Furthermore, third-party defendant Ramp has also established its entitlement to judgement as a matter of law against the plaintiffs. Plaintiffs seek to rely upon the doctrine of res ipsa loquitur, which allows for an inference of negligence to be drawn regarding a defendant's actions based upon the happening of an event where the plaintiff can establish that the event is of a type which would not ordinarily happen in the absence of someone's negligence; was caused by an agent or instrumentality exclusively within the defendant's control; and was not due to any voluntary action or contribution on the plaintiff's behalf ( Kambatv St. Francis Hosp. , 89 NY2d 489, 655 NYS2d 844; Dermatossian v New York City Transportation Authority , 67 NY2d 219, 501 NYS2d 784; Prosser and Keeton, Torts § 39 at 248-251). Plaintiffs may not rely upon the doctrine of res ipsa loquitur as they have failed to establish that third-party defendant Ramp had exclusive control over the subject vehicle and its braking system at the time of the accident ( see, Dermatossian v New York City Transportation Authority , supra; Breslin v Rij , supra; Cuffiero v Shore , 216 AD2d 265, 627 NYS2d 770).

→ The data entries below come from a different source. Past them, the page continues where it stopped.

import Literature.Computability.QuantumComplexity.BlockKit
import HarnessLib

/-!
# A gadget kit for an arbitrary extra program list inside a block of data wires

Topic `Literature/Computability/QuantumComplexity`, the generic form of `BlockKit.lean` (the AJL kit) and
`QFTKit.lean` (the Fourier kit): for a list `ps` of flag programs, `dsz` data wires and `k` averaging
bits we lay out a block of `GenKit.bsize ps dsz k` wires — the `dsz` data wires, the dummy, the
selector, `k` averaging wires, the reflection helpers, then the classical region sized for BOTH the AJL
letter programs (so that `GadgetKit.OK` holds and every kit lemma of `LetterWord.lean` applies) and the
programs of `ps` (`GenKit.gR/gF/gT`: maxima) — and prove the kit well formed (`GenKit.kit_ok`), the
bounds of the extra programs (`GenKit.bounds_of_mem`) and the position facts of the data wires
(`GenKit.dataEmb`, `data_facts`). Used by the Grover–Rudolph block of Regev's sampler (programs
`[GRWord.prog k]`, data = point register and work window).

Everything here is proved; definitions have bodies; no named fact is introduced.

## References

* O. Regev, *On lattices, learning with errors, random linear codes, and cryptography*, J. ACM 56
  (2009), art. 34, Lemma 3.12 (proof), Lemma 3.14 (proof) [Regev2009].
* M. A. Nielsen, I. L. Chuang, *Quantum Computation and Quantum Information*, CUP 2010, §3.2.5
  (ancilla bookkeeping) [NielsenChuang2010].
-/

namespace Literature.Computability.QuantumComplexity

open Cryptography RevSim



namespace GenKit

open BlockKit (lmax le_lmax)

/-! ### Sizes -/

/-- Registers needed by the extra programs. [folklore] -/
noncomputable def psR (ps : List SLP.BExpr) (k : ℕ) : ℕ := lmax (ps.map fun b => (b.compile (SLP.thrWd k) 0 0).2.2.1)

/-- Flags needed by the extra programs. [folklore] -/
noncomputable def psF (ps : List SLP.BExpr) (k : ℕ) : ℕ := lmax (ps.map fun b => (b.compile (SLP.thrWd k) 0 0).2.2.2)

/-- Instruction slots needed by the extra programs. [folklore] -/
noncomputable def psT (ps : List SLP.BExpr) (k : ℕ) : ℕ := lmax (ps.map fun b => (b.compile (SLP.thrWd k) 0 0).1.length)

/-- Registers of the kit: enough for both program families. [folklore] -/
noncomputable def gR (ps : List SLP.BExpr) (k : ℕ) : ℕ := max (BlockKit.kitR k) (psR ps k)

/-- Flags of the kit. [folklore] -/
noncomputable def gF (ps : List SLP.BExpr) (k : ℕ) : ℕ := max (BlockKit.kitF k) (psF ps k)

/-- Instruction slots of the kit. [folklore] -/
noncomputable def gT (ps : List SLP.BExpr) (k : ℕ) : ℕ := max (BlockKit.kitT k) (psT ps k)

/-- The register bound dominates the extra programs. [folklore] -/
theorem le_gR {ps : List SLP.BExpr} {k : ℕ} {b : SLP.BExpr} (hb : b ∈ ps) : (b.compile (SLP.thrWd k) 0 0).2.2.1 ≤ gR ps k := by
  have h : (b.compile (SLP.thrWd k) 0 0).2.2.1 ≤ psR ps k := le_lmax (List.mem_map.2 ⟨b, hb, rfl⟩)
  exact h.trans (le_max_right _ _)

/-- The flag bound dominates the extra programs. [folklore] -/
theorem le_gF {ps : List SLP.BExpr} {k : ℕ} {b : SLP.BExpr} (hb : b ∈ ps) : (b.compile (SLP.thrWd k) 0 0).2.2.2 ≤ gF ps k := by
  have h : (b.compile (SLP.thrWd k) 0 0).2.2.2 ≤ psF ps k := le_lmax (List.mem_map.2 ⟨b, hb, rfl⟩)
  exact h.trans (le_max_right _ _)

/-- The slot bound dominates the extra programs. [folklore] -/
theorem le_gT {ps : List SLP.BExpr} {k : ℕ} {b : SLP.BExpr} (hb : b ∈ ps) : (b.compile (SLP.thrWd k) 0 0).1.length ≤ gT ps k := by
  have h : (b.compile (SLP.thrWd k) 0 0).1.length ≤ psT ps k := le_lmax (List.mem_map.2 ⟨b, hb, rfl⟩)
  exact h.trans (le_max_right _ _)

-- the bounds are data for the layout only: never unfold them again
attribute [irreducible] psR psF psT

/-- The size of the classical region. [folklore] -/
noncomputable def regionSize (ps : List SLP.BExpr) (k : ℕ) : ℕ := gR ps k * SLP.thrWd k + gF ps k + gT ps k * SLP.scrSize (SLP.thrWd k)

/-- Offset of the dummy wire: after the `dsz` data wires. [folklore] -/
def dataOff (dsz : ℕ) : ℕ := dsz

/-- Base of the register block: after dummy, `cr`, `k` averaging wires and `k + regionSize` helpers. [folklore] -/
noncomputable def rb (ps : List SLP.BExpr) (dsz k : ℕ) : ℕ := dataOff dsz + 2 + k + (k + regionSize ps k)

/-- The block size. [folklore] -/
noncomputable def bsize (ps : List SLP.BExpr) (dsz k : ℕ) : ℕ := rb ps dsz k + regionSize ps k

/-- Blocks are nonempty. [folklore] -/
theorem bsize_pos (ps : List SLP.BExpr) (dsz k : ℕ) : 0 < bsize ps dsz k := by unfold bsize rb dataOff; omega

variable (ps : List SLP.BExpr) (dsz k : ℕ)

/-- Wire number `v` of the block. [folklore] -/
noncomputable def wire (v : ℕ) : Fin (bsize ps dsz k) := finOf (bsize ps dsz k) (bsize_pos ps dsz k) v

/-- `wire v` has value `v` below the block size. [folklore] -/
theorem wire_val {v : ℕ} (hv : v < bsize ps dsz k) : (wire ps dsz k v : ℕ) = v := by rw [wire, finOf_of_lt _ hv]

/-- `wire` is injective below the block size. [folklore] -/
theorem wire_inj {v v' : ℕ} (hv : v < bsize ps dsz k) (hv' : v' < bsize ps dsz k) (h : wire ps dsz k v = wire ps dsz k v') : v = v' := by
  have := congrArg Fin.val h; rwa [wire_val ps dsz k hv, wire_val ps dsz k hv'] at this

/-! ### The kit -/

/-- **The gadget kit of the block.** [folklore] -/
noncomputable def kit : GadgetKit (bsize ps dsz k) where
  hN := bsize_pos ps dsz k
  k := k
  as := (List.range k).map fun j => wire ps dsz k (dataOff dsz + 2 + j)
  cr := wire ps dsz k (dataOff dsz + 1)
  rb := rb ps dsz k
  fb := rb ps dsz k + gR ps k * SLP.thrWd k
  sb := rb ps dsz k + gR ps k * SLP.thrWd k + gF ps k
  R := gR ps k
  F := gF ps k
  T := gT ps k
  hs := (List.range (k + regionSize ps k)).map fun j => wire ps dsz k (dataOff dsz + 2 + k + j)
  d0 := wire ps dsz k (dataOff dsz)

/-- The fields of the kit (definitional). [folklore] -/
theorem kit_as : (kit ps dsz k).as = (List.range k).map fun j => wire ps dsz k (dataOff dsz + 2 + j) := rfl
/-- The fields of the kit (definitional). [folklore] -/
theorem kit_cr : (kit ps dsz k).cr = wire ps dsz k (dataOff dsz + 1) := rfl
/-- The fields of the kit (definitional). [folklore] -/
theorem kit_hs : (kit ps dsz k).hs = (List.range (k + regionSize ps k)).map fun j => wire ps dsz k (dataOff dsz + 2 + k + j) := rfl
/-- The fields of the kit (definitional). [folklore] -/
theorem kit_d0 : (kit ps dsz k).d0 = wire ps dsz k (dataOff dsz) := rfl
/-- The fields of the kit (definitional). [folklore] -/
theorem kit_rb : (kit ps dsz k).rb = rb ps dsz k := rfl
/-- The fields of the kit (definitional). [folklore] -/
theorem kit_k : (kit ps dsz k).k = k := rfl
/-- The fields of the kit (definitional). [folklore] -/
theorem kit_fb : (kit ps dsz k).fb = rb ps dsz k + gR ps k * SLP.thrWd k := rfl
/-- The fields of the kit (definitional). [folklore] -/
theorem kit_sb : (kit ps dsz k).sb = rb ps dsz k + gR ps k * SLP.thrWd k + gF ps k := rfl
/-- The fields of the kit (definitional). [folklore] -/
theorem kit_T : (kit ps dsz k).T = gT ps k := rfl
/-- The fields of the kit (definitional). [folklore] -/
theorem kit_R : (kit ps dsz k).R = gR ps k := rfl
/-- The fields of the kit (definitional). [folklore] -/
theorem kit_F : (kit ps dsz k).F = gF ps k := rfl

/-- The region of the kit has `regionSize` wires. [folklore] -/
theorem length_region : (kit ps dsz k).region.length = regionSize ps k := by
  rw [GadgetKit.region, layoutRegion, List.length_map, List.length_append, List.length_append, List.length_map, List.length_map,
    List.length_map, List.length_range, List.length_range, List.length_range]
  rfl

/-- **The kit of the block is well formed** (for `k ≥ 1`). [folklore] -/
theorem kit_ok (hk : 1 ≤ k) : (kit ps dsz k).OK := by
  have hrb : rb ps dsz k = dataOff dsz + 2 + k + (k + regionSize ps k) := rfl
  have hb : bsize ps dsz k = rb ps dsz k + regionSize ps k := rfl
  refine
    { len := by rw [kit_as, List.length_map, List.length_range]; rfl
      nodup := ?_
      had_lt := ?_
      d0_lt := by rw [kit_d0, kit_rb, wire_val ps dsz k (by omega)]; omega
      d0_notin := ?_
      fb_ge := le_rfl
      sb_ge := le_rfl
      top_le := by rw [kit_sb, kit_T, show (kit ps dsz k).Wd = SLP.thrWd k from rfl, hb, regionSize]; omega
      hs_len := by rw [List.length_append, length_region, kit_as, kit_hs, List.length_map, List.length_map, List.length_range, List.length_range]
      hs_ne := by rw [kit_hs]; intro h; have := congrArg List.length h; rw [List.length_map, List.length_range] at this; simp at this; omega
      hs_nodup := ?_
      hs_low := ?_
      hs_had := ?_
      hs_d0 := ?_
      R_ge := fun b hb' => (BlockKit.le_kitR hb').trans (le_max_left _ _)
      F_ge := fun b hb' => (BlockKit.le_kitF hb').trans (le_max_left _ _)
      T_ge := fun b hb' => (BlockKit.le_kitT hb').trans (le_max_left _ _) }
  · -- nodup (cr :: as)
    rw [kit_cr, kit_as, List.nodup_cons]
    refine ⟨fun h => ?_, ?_⟩
    · rw [List.mem_map] at h; obtain ⟨j, hj, h⟩ := h; rw [List.mem_range] at hj
      have := wire_inj ps dsz k (by omega) (by omega) h; omega
    · refine List.nodup_range.map_on fun j hj j' hj' h => ?_
      rw [List.mem_range] at hj hj'
      have := wire_inj ps dsz k (by omega) (by omega) h; omega
  · -- had_lt
    intro a ha
    rw [kit_cr, kit_as, List.mem_cons, List.mem_map] at ha
    rw [kit_rb]
    rcases ha with rfl | ⟨j, hj, rfl⟩
    · rw [wire_val ps dsz k (by omega)]; omega
    · rw [List.mem_range] at hj; rw [wire_val ps dsz k (by omega)]; omega
  · -- d0_notin
    rw [kit_d0, kit_cr, kit_as, List.mem_cons, List.mem_map, not_or]
    refine ⟨fun h => ?_, ?_⟩
    · have := wire_inj ps dsz k (by omega) (by omega) h; omega
    · rintro ⟨j, hj, h⟩; rw [List.mem_range] at hj
      have := wire_inj ps dsz k (by omega) (by omega) h; omega
  · -- hs_nodup
    rw [kit_hs]
    refine List.nodup_range.map_on fun j hj j' hj' h => ?_
    rw [List.mem_range] at hj hj'
    have := wire_inj ps dsz k (by omega) (by omega) h; omega
  · -- hs_low
    intro h hh
    rw [kit_hs, List.mem_map] at hh
    obtain ⟨j, hj, rfl⟩ := hh
    rw [List.mem_range] at hj
    rw [kit_rb, wire_val ps dsz k (by omega)]; omega
  · -- hs_had
    intro h hh hmem
    rw [kit_hs, List.mem_map] at hh
    obtain ⟨j, hj, rfl⟩ := hh
    rw [List.mem_range] at hj
    rw [kit_cr, kit_as, List.mem_cons, List.mem_map] at hmem
    rcases hmem with h1 | ⟨j', hj', h2⟩
    · have := wire_inj ps dsz k (by omega) (by omega) h1; omega
    · rw [List.mem_range] at hj'
      have := wire_inj ps dsz k (by omega) (by omega) h2.symm; omega
  · -- hs_d0
    rw [kit_d0, kit_hs, List.mem_map]
    rintro ⟨j, hj, h⟩
    rw [List.mem_range] at hj
    have := wire_inj ps dsz k (by omega) (by omega) h; omega

/-- The bounds of the kit dominate the extra programs. [folklore] -/
theorem bounds_of_mem {b : SLP.BExpr} (hb : b ∈ ps) :
    (b.compile (kit ps dsz k).Wd 0 0).2.2.1 ≤ (kit ps dsz k).R ∧ (b.compile (kit ps dsz k).Wd 0 0).2.2.2 ≤ (kit ps dsz k).F ∧
      (b.compile (kit ps dsz k).Wd 0 0).1.length ≤ (kit ps dsz k).T :=
  ⟨le_gR hb, le_gF hb, le_gT hb⟩

/-- **The data wires**: wire `j < dsz` of the block. [folklore] -/
noncomputable def dataWire (j : Fin dsz) : Fin (bsize ps dsz k) := wire ps dsz k j

/-- The data wires as an embedding. [folklore] -/
noncomputable def dataEmb : Fin dsz ↪ Fin (bsize ps dsz k) :=
  ⟨dataWire ps dsz k, fun j j' h => Fin.ext (wire_inj ps dsz k (by unfold bsize rb dataOff; omega) (by unfold bsize rb dataOff; omega) h)⟩

/-- The value of a data wire. [folklore] -/
theorem dataEmb_val (j : Fin dsz) : (dataEmb ps dsz k j : ℕ) = j := wire_val ps dsz k (by unfold bsize rb dataOff; omega)

/-- **Position facts of the data wires**: below the register base, not the dummy, not a Hadamard wire,
not a helper. [folklore] -/
theorem data_facts (j : Fin dsz) :
    (dataEmb ps dsz k j : ℕ) < (kit ps dsz k).rb ∧ dataEmb ps dsz k j ≠ (kit ps dsz k).d0 ∧ dataEmb ps dsz k j ∉ (kit ps dsz k).cr :: (kit ps dsz k).as ∧
      dataEmb ps dsz k j ∉ (kit ps dsz k).hs := by
  have hv := dataEmb_val ps dsz k j
  have hj : (j : ℕ) < dsz := j.2
  have hb : bsize ps dsz k = dsz + 2 + k + (k + regionSize ps k) + regionSize ps k := rfl
  refine ⟨?_, ?_, ?_, ?_⟩
  · rw [kit_rb, hv]; unfold rb dataOff; omega
  · intro h
    have := congrArg Fin.val h
    rw [hv, kit_d0, wire_val ps dsz k (by unfold dataOff; omega)] at this
    unfold dataOff at this; omega
  · rw [kit_cr, kit_as, List.mem_cons, List.mem_map, not_or]
    refine ⟨fun h => ?_, ?_⟩
    · have := congrArg Fin.val h
      rw [hv, wire_val ps dsz k (by unfold dataOff; omega)] at this
      unfold dataOff at this; omega
    · rintro ⟨i, hi, h⟩; rw [List.mem_range] at hi
      have := congrArg Fin.val h
      rw [hv, wire_val ps dsz k (by unfold dataOff; omega)] at this
      unfold dataOff at this; omega
  · rw [kit_hs, List.mem_map]
    rintro ⟨i, hi, h⟩; rw [List.mem_range] at hi
    have := congrArg Fin.val h
    rw [hv, wire_val ps dsz k (by unfold dataOff; omega)] at this
    unfold dataOff at this; omega

end GenKit

end Literature.Computability.QuantumComplexity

Nor did third-party defendant Ramp owe plaintiffs a duty of care by virtue of its limited service contract with defendant Burner King ( see, Palka v Servicemaster Mgt Serv. , 83 NY2d 579, 611 NYS2d 817; Walker v First Tr. , Inc. , 35 AD3d 452, 825 NYS2d 526; Espinal v Melville Snow Contr. , 283 AD2d 546, 724 NYS2d 893). Additionally, plaintiffs have failed to demonstrate that third-party defendant Ramp performed any of the aforementioned repairs on the subject vehicle in a negligent manner, resulting in the plaintiffs' injuries ( Vergara v Tides Constr. Corp. 280 AD2d 665, 721 NYS2d 103; Ginstino v Hollymatic Corp. , 202 AD2d 161, 608 NYS2d 179).
Accordingly, third-party defendant Ramp's motion for summary judgment is granted. The action is severed and shall continue against the remaining defendants.